### Data
import Summits.NavierStokesRegularity.NavierStokesRegularity.Theses.AxisymmetricExtremality
import Literature.Analysis.FluidPDE.SereginSverakAxisymmetric
import Literature.Analysis.FluidPDE.CylindricalIntegration
import Literature.Analysis.FluidPDE.AxisymQuotientBounds
import Literature.Analysis.FluidPDE.AxisymWeights
import Literature.Analysis.FluidPDE.SereginZajaczkowski2007L42VorticityProofs
import HarnessLib

/-!
# Seregin 2022, §2 Step 4: the `v_θ` passage (`x₃`-Poincaré on the cylinder and
# `|∂₃(η³v_θ)| ≤ r|η³Φ| + |∂₃η³||v_θ|`) — crux stmt-NavierStokesRegularity-15453 (`AxisymmetricExtremality.AxisymmetricKatoGlobal`), line registered, support for stub `stub_sereginLogSwirlOrigin`

Support file (`--supports stmt-NavierStokesRegularity-15453`; theorems only, everything proved)
toward the registered stub `stub_sereginLogSwirlOrigin` = the named fact
`Literature.Analysis.FluidPDE.seregin2022_logSwirl_regularAtOrigin` (G. Seregin, J. Math. Fluid
Mech. 24 (2022), Paper 27 = arXiv:2201.00153, §2).  Step 4 of that proof shows
`C(R) = R⁻²∫_{Q(R)}|v|³ → 0`; the swirl component `v_θ` is handled by the passage (arXiv p. 7)

> `η³v_θ(r,x₃,t) = ∫_{-1}^{x₃} (η³v_θ),₃(r,y,t) dy` and thus
> `sup_{x₃}|η³v_θ(r,x₃,t)| ≤ c(∫_{-1}^{1}|(η³v_θ),₃(r,y,t)|^{10/3}dy)^{3/10}`, re-written so that
> `sup_{x₃}(1/r)|η³v_θ| ≤ c(∫_{-1}^{1}(|Φη³| + |(η³),₃||v_θ|/r)^{10/3}dy)^{3/10}` …
> `∫_{Q(R)}|v_θ|^{10/3}dz ≤ ∫∫(R^{10/3}∫_{-R}^{R}|v_θ/r|^{10/3}dx₃) r dr dt ≤ cR^{10/3+1}[…]`,

with `Φ = ω_r/r = -v_{θ,3}/r` (arXiv p. 6).  In tree vocabulary (`swirlVelocity = v_θ`,
`radialVelocity (curl v) = ω_r`, `radVelQuot (curl v) = Φ`, `SereginSverak2009.spaceCyl 0 R = 𝒞(R)`,
`∂₃ = D(·)[EuclideanSpace.single 2 1]`) this file proves both ingredients:

* `fderiv_swirlVelocity_single_two` — **`∂₃v_θ = -ω_r`** off the axis for an axisymmetric field
  differentiable at the point (`rω_r = x₀ω₀ + x₁ω₁ = -∂₃Γ` by the infinitesimal axisymmetry
  `(Du[Jx])₂ = 0`), and `fderiv_swirlVelocity_single_two_eq_neg_mul_radVelQuot` — `∂₃v_θ = -rΦ`
  for `v ∈ C³` with the tree's smooth quotient `Φ = radVelQuot (curl v)`;
* `abs_fderiv_mul_swirlVelocity_single_two_le_radVelQuot` (registered) — the printed
  **`|∂₃(ζv_θ)| ≤ r|ζΦ| + |∂₃ζ||v_θ|`** (`ζ = η³`); `C¹` form `abs_fderiv_mul_swirlVelocity_single_two_le`
  with `ω_r` for `rΦ`;
* `eq_integral_fderiv_vline`, `enorm_le_lintegral_vline` — `F(x',x₃) = ∫_{-1}^{x₃} ∂₃F(x',s) ds`
  along the vertical line `s ↦ x + (s - x₃)e₂`, for `F ∈ C¹` off the axis, `F = 0` where `x₃ ≤ -1`;
* `lintegral_spaceCyl_rpow_le_lintegral_fderiv` (registered) — the **anisotropic `x₃`-Poincaré
  inequality** `∫_{𝒞(R)}|F|^p ≤ 2^pR ∫_{|x'|<R,|x₃|<1}|∂₃F|^p` (`p ≥ 1`, `R ≤ 1`): Hölder on `]-1,1[`,
  the height `2R` of `𝒞(R)` against the full height of the derivative integral (the printed gain
  `R^{10/3+1}` once `|v_θ| ≤ R|v_θ/r|` is inserted), and Tonelli over `(x₃, x')` through the
  tree's volume-preserving `cylSplit : ℝ³ ≃ᵐ ℝ × ℝ²`; no measurability hypothesis is needed, a
  function continuous off the (null) axis being a.e.-measurable;
* `lintegral_spaceCyl_mul_swirlVelocity_rpow_le` (registered) — both combined:
  `∫_{𝒞(R)}|ζv_θ|^p ≤ 2^pR ∫_{|x'|<R,|x₃|<1}(|ζω_r| + |∂₃ζ v_θ|)^p` for `ζ ∈ C¹` vanishing where
  `x₃ ≤ -1` and `v` axisymmetric, `C¹` near the off-axis points of `tsupport ζ`.

## References

* G. Seregin, J. Math. Fluid Mech. 24 (2022), Paper No. 27 = arXiv:2201.00153, §2 Step 4 (arXiv
  p. 7) and Step 3 (`Φ = ω_r/r = -v_{θ,3}/r`, arXiv p. 6). [`Seregin2022LocalAxisym`]
* Z. Lei, Q. S. Zhang, Pacific J. Math. 289 (2017), §1 (`J = ωʳ/r = -∂_z v^θ/r`). [`LeiZhang2017`]
-/

noncomputable section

### Description of the task
Each line in the listing where the word "Literature" is found is to be copied.

### Solution to this problem
import Literature.Analysis.FluidPDE.SereginSverakAxisymmetric
import Literature.Analysis.FluidPDE.CylindricalIntegration
import Literature.Analysis.FluidPDE.AxisymQuotientBounds
import Literature.Analysis.FluidPDE.AxisymWeights
import Literature.Analysis.FluidPDE.SereginZajaczkowski2007L42VorticityProofs
`Literature.Analysis.FluidPDE.seregin2022_logSwirl_regularAtOrigin` (G. Seregin, J. Math. Fluid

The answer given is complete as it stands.